И такой подход мне нравился.
Отвлекать людей от рабочего процесса ради бессмысленной суеты никто не хотел. Город собирался отмечать 7 ноября — как его тут называли, День Великой Октябрьской Социалистической Революции — и делал это по плану. Эту подготовку тоже стоило осветить. А потому…
— Гера! Приве-е-е-ет! Ты закончил с ткацкой? — заглянула ко мне в кабинет Ариночка Петровночка.
— Вот, дописываю… — вот это «приве-е-ет» меня реально начинало напрягать.
— Такое дело, там генеральная репетиция в музыкальной школе, хор мальчиков. Все будут при костюмах, с бабочками, красивые — директор придет, кто-то из отдела культуры, из парткома… Может, сходишь, сделаешь пару кадров, чтобы нам в красный день календаря не разрываться? Ну, не прямо сейчас — у них в два часа начало репетиции.
— А обед… — начал я, но тут она мило улыбнулась и с видом фокусника достала из-за спины явно заготовленный дома сюрприз.
— А я тебе вот колдунов принесла, в горшочке… А в холодильнике в баночке — сметана, домашняя, я у тетки в Казазаевке была, она угостила.
— Та-а-а-к! — совсем как тот, настоящий Герман Викторович, сказал я.
Меня явно брали в осаду. Она что — дура? Вроде бы — нет. Прожженная карьеристка? Типа, у коллеги появился некий успех, возможность перебраться в столицу, и потому — не стоит упускать шанс? Тоже определенно — нет. При ее внешних данных и талантах — легко сама перебралась бы куда угодно и ухватила бы за… хм! За что-нибудь кого-нибудь бы точно ухватила, например, синюю птицу удачи за хвост. Так что тут — другое.
— Гера, ты не подумай, я просто как коллега коллеге, вот с утра случайно колдуны делала, получились отлично, я и подумала — ты один живешь, никто тебе такого и не приготовит-то, вот и… Я же знаю, ты дранички любишь…

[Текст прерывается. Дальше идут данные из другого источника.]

/-!
# Route `KimAtThreeKolyvagin` (W2): crux 19077 `ShallowEqDeepAtTorsionFree` BY NAME WITHOUT the crux-19560 hypothesis, and the ROUTE
# LEAF `N11.KimAtThreeRankZeroPUB` BY NAME, FROM the four route leaves, cite facts, the Kato Literature fact, ONE displayed
# Kato-position package hKatoPosʷ and item 20398 (cell `bsd-addord`, seat w2-c4 gen 12; `--supports` 19077, helper)

HONEST FRAMING.  END-TYPE COMPOSITION THEOREMS (no definition, no named fact, no instance, no `sorry`).  Hypotheses: the four route
leaves `SakamotoKolyvaginThree`, `RankEqAnalyticRankLeOne`, `PoitouTateSelmerDuality`, `CarayolLevelEqConductor` (route decls =
held-PUB statements); the five `PAdicHodge` cite facts (S5a) `expStarCoord_eq_zero_iff_kummer`, (S5b)
`exists_smul_range_expStarCoord_iff_trace_log`, (S5b-tower) `exists_smul_range_expStarCoord_tower_iff_trace_log`, (P123)
`cupLogInjective_and_hasDualExp_of_isDeRham`, (DR) `isDeRham_restrictedRationalTateRep`; for the leaf also the Kato Literature fact
`Kato2004.exists_eulerSystem_definedExpStar_values` (w2-c2 g9); the ONE displayed package hKatoPosʷ (section variable `hKatoPos`, =
the hypothesis of `KimAtThreeShallowEqDeepKatoV2OfPosition.katoV2W_of_katoPosW_of_facts`: Kato 2004 over the DEFINED `exp*` of SOME
generator `d` at every `3`-adic-tower row with a lattice-optimal parametrisation at the conductor, `κK ≠ 0`, the POSITION clause
`POS(d, κK)`, (RES₀)/(DEF₀), `ZetaBody`); and the route decl `FineKatoTwoExpDefectThree` (item 20398, additive-defect rows, seat acc3).
ALL CONDITIONAL; nothing is closed or booked by this file; BSD is NOT proved by any of this («closes rung W2 of BirchSwinnertonDyer»
only modulo the displayed hypotheses, never summit credit).

WHAT.
* §1 **`shallowEqDeepAtTorsionFree_of_katoPos_of_cites`** — crux 19077 BY NAME ⟸ 4 leaves ∧ 5 cite facts ∧ hKatoPosʷ ∧ item 20398:
  `KimAtThreeShallowEqDeepNonAdditiveOfPosition.shallowEqDeepAtTorsionFree_of_katoPos_of_facts` with its crux-19560 hypothesis
  DISCHARGED by w2-acc4's `KimAtThreeFineKatoPositionCrux.katoKuriharaPortThreeShared_of_facts_of_katoPos` at hKatoPos₀ := hKatoPosʷ
  restricted to the Kato stratum (the four stratum binders are simply not used) — 19560's residual of record (kim3 LEAD ruling
  2026-08-27) and the shallow rows' residual are ONE statement.
* §2 **`kimAtThreeRankZeroPUB_of_katoPos_of_lit_of_cites`** — the ROUTE LEAF `Summit.BirchSwinnertonDyer.Rank1Residual.Additive.N11.KimAtThreeRankZeroPUB`
  BY NAME ⟸ 4 leaves ∧ 5 cite facts ∧ Kato Literature fact ∧ hKatoPosʷ ∧ item 20398: the route's deciding theorem `closes` fed with
  w2-c2 / w2-c3's cite-only deep cruxes (`KimAtThreeDeepUpperCiteOnly.deepLower_and_deepUpper_of_lit_of_facts`), §1, and kim3's
  assembly (`KimAtThreeKolyvaginInputs.kimAtThreeRankZeroPUB_of_inputs`, = `kimAtThreeKolyvagin_assembly_proof`).
* (appended) `…_of_four_cites` twins: (S5b) := kim3 g17's `exists_smul_range_expStarCoord_iff_trace_log_of_tower` (p542762) at (S5b-tower).
READING (08-28, W2 — this seat's proposal for the route card): **the whole route `KimAtThreeKolyvagin` now rests on cite facts plus
TWO displayed statements: hKatoPosʷ (= Kato-only block ∧ POS; the Kato-only block is the matter of the typed Literature fact, so the
ONE non-cite content is POS — the 3-adic position of Kato's generator against the Néron/duality line, i.e. the period comparison of
19077's docstring) and item 20398 (acc3's two-exponent package on the additive-defect rows).**
References: [Kim2025RefinedTNC] Thm. 1.1/1.2; [Kato2004Asterisque] (8.1.3), 8.12, §9.4, 9.7, 6.6 (1), 13.3; [Kato1993LNM1553] II
§1.2.4, 1.2.3, 1.3.5, 1.4.1; [BlochKato1990] §3; [Kim2022StructureSelmer] Thm. 1.9 (6), 3.13; [Sakamoto2024] Thm. 4.4; [MazurRubin2004]
Thm. 4.4.1, 5.2.12; [Carayol1986].
-/

set_option autoImplicit false
import Summits.HubbardSuperconductivity.HubbardSuperconductivity.Theorems.AnisotropyChordTransferFibre3FinXBSym

/-!
# Route `AnisotropyChord` / H0 rotor rung: FIN combined (rows `N₁` + C) certificate at `L = 14` — cell facts, part `e`

Kernel facts `xbcCellAny 14 (49/50) 20 la lb (c, bn) = true` (via the symmetric-table evaluator `xbcCellAnyW` of `…FinXBSym`: `rw [← xbcCellAnyW_eq]; decide +kernel`, zero data) for 1 λ-cells of the per-`L` cover
(`…FinXCCover.xbcCheck`; cell design: p3 g6 (g5 generator) scratch `xbc_design.py`, mirrors `xb_mirror.py`/`xc_mirror.py`); assembled in `…FinXBCFourteen`.
Prover seat `hubbard-h0-rotor-p3` g5; helper for piece A = stmt-HubbardSuperconductivity-23918 of rung 19089 (`--supports`, helper class).
WHAT THIS IS NOT: nothing here proves superconductivity in the Hubbard model (rotor TARGET as worded stays FALSE, g15 verdict); kernel facts for the FIN certificate of two hypotheses (rows `N₁`, C) of ONE conditional reduction.  Tree imports only; no sorry, no new axioms.
-/

set_option linter.dupNamespace false

namespace Summit.HubbardSuperconductivity.HubbardSuperconductivity.Theorems.AnisotropyChord.Transfer.Fibre3

namespace FinXB

set_option maxHeartbeats 4000000 in
/-- kernel fact: cell 18 at `L = 14` (certified, c = (9/20 : ℚ), b = 12/20). [folklore] -/
theorem xbc14_18 : xbcCellAny 14 (49/50 : ℚ) 20 441928149474988 452717410936780 ((9/20 : ℚ), (12 : ℕ)) = true := by
  rw [← xbcCellAnyW_eq]
  decide +kernel

end FinXB

end Summit.HubbardSuperconductivity.HubbardSuperconductivity.Theorems.AnisotropyChord.Transfer.Fibre3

Колдуны. С утра. Случайно. Поня-а-атно…
Чтобы сделать колдуны, нужно на терку натереть картошку и лук, приготовить фарш — возможно, прокручивая через мясорубку жилистые куски — а потом стоять и жарить всё это долго и упорно. И никаких кухонных комбайнов, напоминаю. И делала она их реально утром, поскольку в глиняном горшочке они всё еще пахли просто волшебно, как и положено колдунам!
— Может, сама покушаешь? — сказал я с надеждой. — А я в столовку пораньше сбегу.
— Нет-нет, Гера, я жареное не ем, у меня фигура… — и она сделал такой жест и такое движение, которое вполне определенно продемонстрировало эту самую фигуру. Отличную такую фигуру, очень привлекательную и женственную. — Ты не стесняйся, ешь! Я тебе потом еще…
Вот же черт, а я уже набросился на колдуны! Уж больно одуряющий аромат исходил из-под крышечки. Да и на вкус они были просто великолепные, что уж там скрывать! Но после этой фразы отставил горшочек с необыкновенно вкусной едой в сторону и сказал:
— Так, Ариночка Петровночка. На генеральную репетицию, я, конечно, схожу. И фотки сделаю. Но потом нам придется серьезно поговорить. Так что — до вечера. И колдуны свои — заберите. Не нужно мне ваших колдунов, хотя они и очень замечательные.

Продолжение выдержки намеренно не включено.